Let T'' be a minimal spanning tree of G' and S = p^(-1)(T'').
Then S ∪ {e} has no cycles.
If there were a cycle in S, that would project to a cycle in T'', so every cycle in S ∪ {e} must contain e. Suppose C were a cycle in S ∪ {e}. Then C \ {e} is a path connecting a and b, thus C \ {e} projects to a cycle in G', since a and b project to the same vertex of G'. That contradicts the premise that T'' is a tree.
So S ∪ {e} is an edge set of cardinality N - 1 without cycles, and hence (see above) a spanning tree of G.
Then W(T) <= W(S ∪ {e}) since T is a minimal spanning tree, and thus
W(p(T \ {e})) = W(T \ {e}) <= W(S) = W(T'')
Since T'' is assumed to be a minimal spanning tree of G', it follows that equality holds, and that p(T \ {e}) is a minimal spanning tree of G', and that S ∪ {e} is a minimal spanning tree of G.
Now to the induction to prove the correctness of Kruskal's algorithm:
For a graph with at most two vertices, it is obvious that the algorithm produces a minimal spanning tree.

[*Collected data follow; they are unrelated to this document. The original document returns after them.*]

/-! ## The reduction: `LawMixedNonneg` implies H-COMB for every finite product measure -/

open scoped Classical in
/-- Under a `{0,1}`-valued parameter the product measure is the point mass at `S₀ = {i | p i = 1}`: every event has
probability `1` or `0` according to whether it contains `S₀`. [folklore] -/
theorem real_eq_ite_of_zero_one (p : ι → unitInterval) (hp : ∀ i, p i = 0 ∨ p i = 1) (X : Set (Set ι)) :
    (prodBernoulli p).real X = if {i | p i = 1} ∈ X then 1 else 0 := by
  classical
  set S₀ : Set ι := {i | p i = 1} with hS₀
  set F : Finset ι := Finset.univ.filter fun i => p i = 1 with hF
  have hFS : (F : Set ι) = S₀ := by
    ext i; simp [hF, hS₀]
  -- the two full-probability events `S₀ ⊆ ω` and `ω ∩ S₀ᶜ = ∅`
  have hU : (prodBernoulli p).real {ω : Set ι | (F : Set ι) ⊆ ω} = 1 := by
    rw [prodBernoulli_real_subset]
    refine Finset.prod_eq_one fun i hi => ?_
    have : p i = 1 := (Finset.mem_filter.1 hi).2
    rw [this]; rfl
  have hW : (prodBernoulli p).real {ω : Set ι | ∀ i ∈ Fᶜ, i ∉ ω} = 1 := by
    rw [prodBernoulli_real_forall_notMem]
    refine Finset.prod_eq_one fun i hi => ?_
    have hi' : p i ≠ 1 := by
      intro h1; exact (Finset.mem_compl.1 hi) (Finset.mem_filter.2 ⟨Finset.mem_univ i, h1⟩)
    rcases hp i with h0 | h1
    · rw [h0]; norm_num
    · exact absurd h1 hi'
  have hsub : {ω : Set ι | (F : Set ι) ⊆ ω} ∩ {ω : Set ι | ∀ i ∈ Fᶜ, i ∉ ω} ⊆ {S₀} := by
    intro ω hω
    rw [Set.mem_singleton_iff]
    ext i
    constructor
    · intro hi
      by_contra hni
      have : i ∈ Fᶜ := by
        rw [Finset.mem_compl]; intro hiF; exact hni (hFS ▸ (Finset.mem_coe.2 hiF))
      exact hω.2 i this hi
    · intro hi
      exact hω.1 (by rw [hFS]; exact hi)
  have mU : MeasurableSet {ω : Set ι | (F : Set ι) ⊆ ω} := MeasurableSet.of_discrete
  have mW : MeasurableSet {ω : Set ι | ∀ i ∈ Fᶜ, i ∉ ω} := MeasurableSet.of_discrete
  have hone : 1 ≤ (prodBernoulli p).real {S₀} := by
    have h := measureReal_union_add_inter (μ := prodBernoulli p) (s := {ω : Set ι | (F : Set ι) ⊆ ω}) mW
    have hle : (prodBernoulli p).real ({ω : Set ι | (F : Set ι) ⊆ ω} ∪ {ω : Set ι | ∀ i ∈ Fᶜ, i ∉ ω}) ≤ 1 :=
      measureReal_le_one
    have hm := measureReal_mono (μ := prodBernoulli p) hsub
    linarith
  have hS₀ : (prodBernoulli p).real {S₀} = 1 := le_antisymm measureReal_le_one hone
  split_ifs with hX
  · refine le_antisymm measureReal_le_one ?_
    calc (1 : ℝ) = (prodBernoulli p).real {S₀} := hS₀.symm
      _ ≤ (prodBernoulli p).real X := measureReal_mono (Set.singleton_subset_iff.2 hX)
  · have hXc : X ⊆ {S₀}ᶜ := fun ω hω h => hX (by rw [Set.mem_singleton_iff] at h; exact h ▸ hω)
    have hc : (prodBernoulli p).real {S₀}ᶜ = 1 - (prodBernoulli p).real {S₀} :=
      probReal_compl_eq_one_sub MeasurableSet.of_discrete
    have := measureReal_mono (μ := prodBernoulli p) hXc
    rw [hc, hS₀] at this
    exact le_antisymm (by linarith) measureReal_nonneg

For n >= 2, assume the correctness of the algorithm for all connected graphs with at most n vertices. (Induction hypothesis)
Let G be a connected graph with n+1 vertices. Let e be the first edge chosen in the algorithm, and a and b its endpoints.
Let G' be the graph obtained from G by identifying a and b, and p :: G -> G' the projection.
Let T be the edge set selected by the algorithm.
Then p(T \ {e}) is the edge set selected by Kruskal's algorithm on G'. Thus, by the Lemma above, T is a minimal spanning tree of G.
(Okay, probably the proof in wikipedia is simpler, but I wanted to produce a different one.)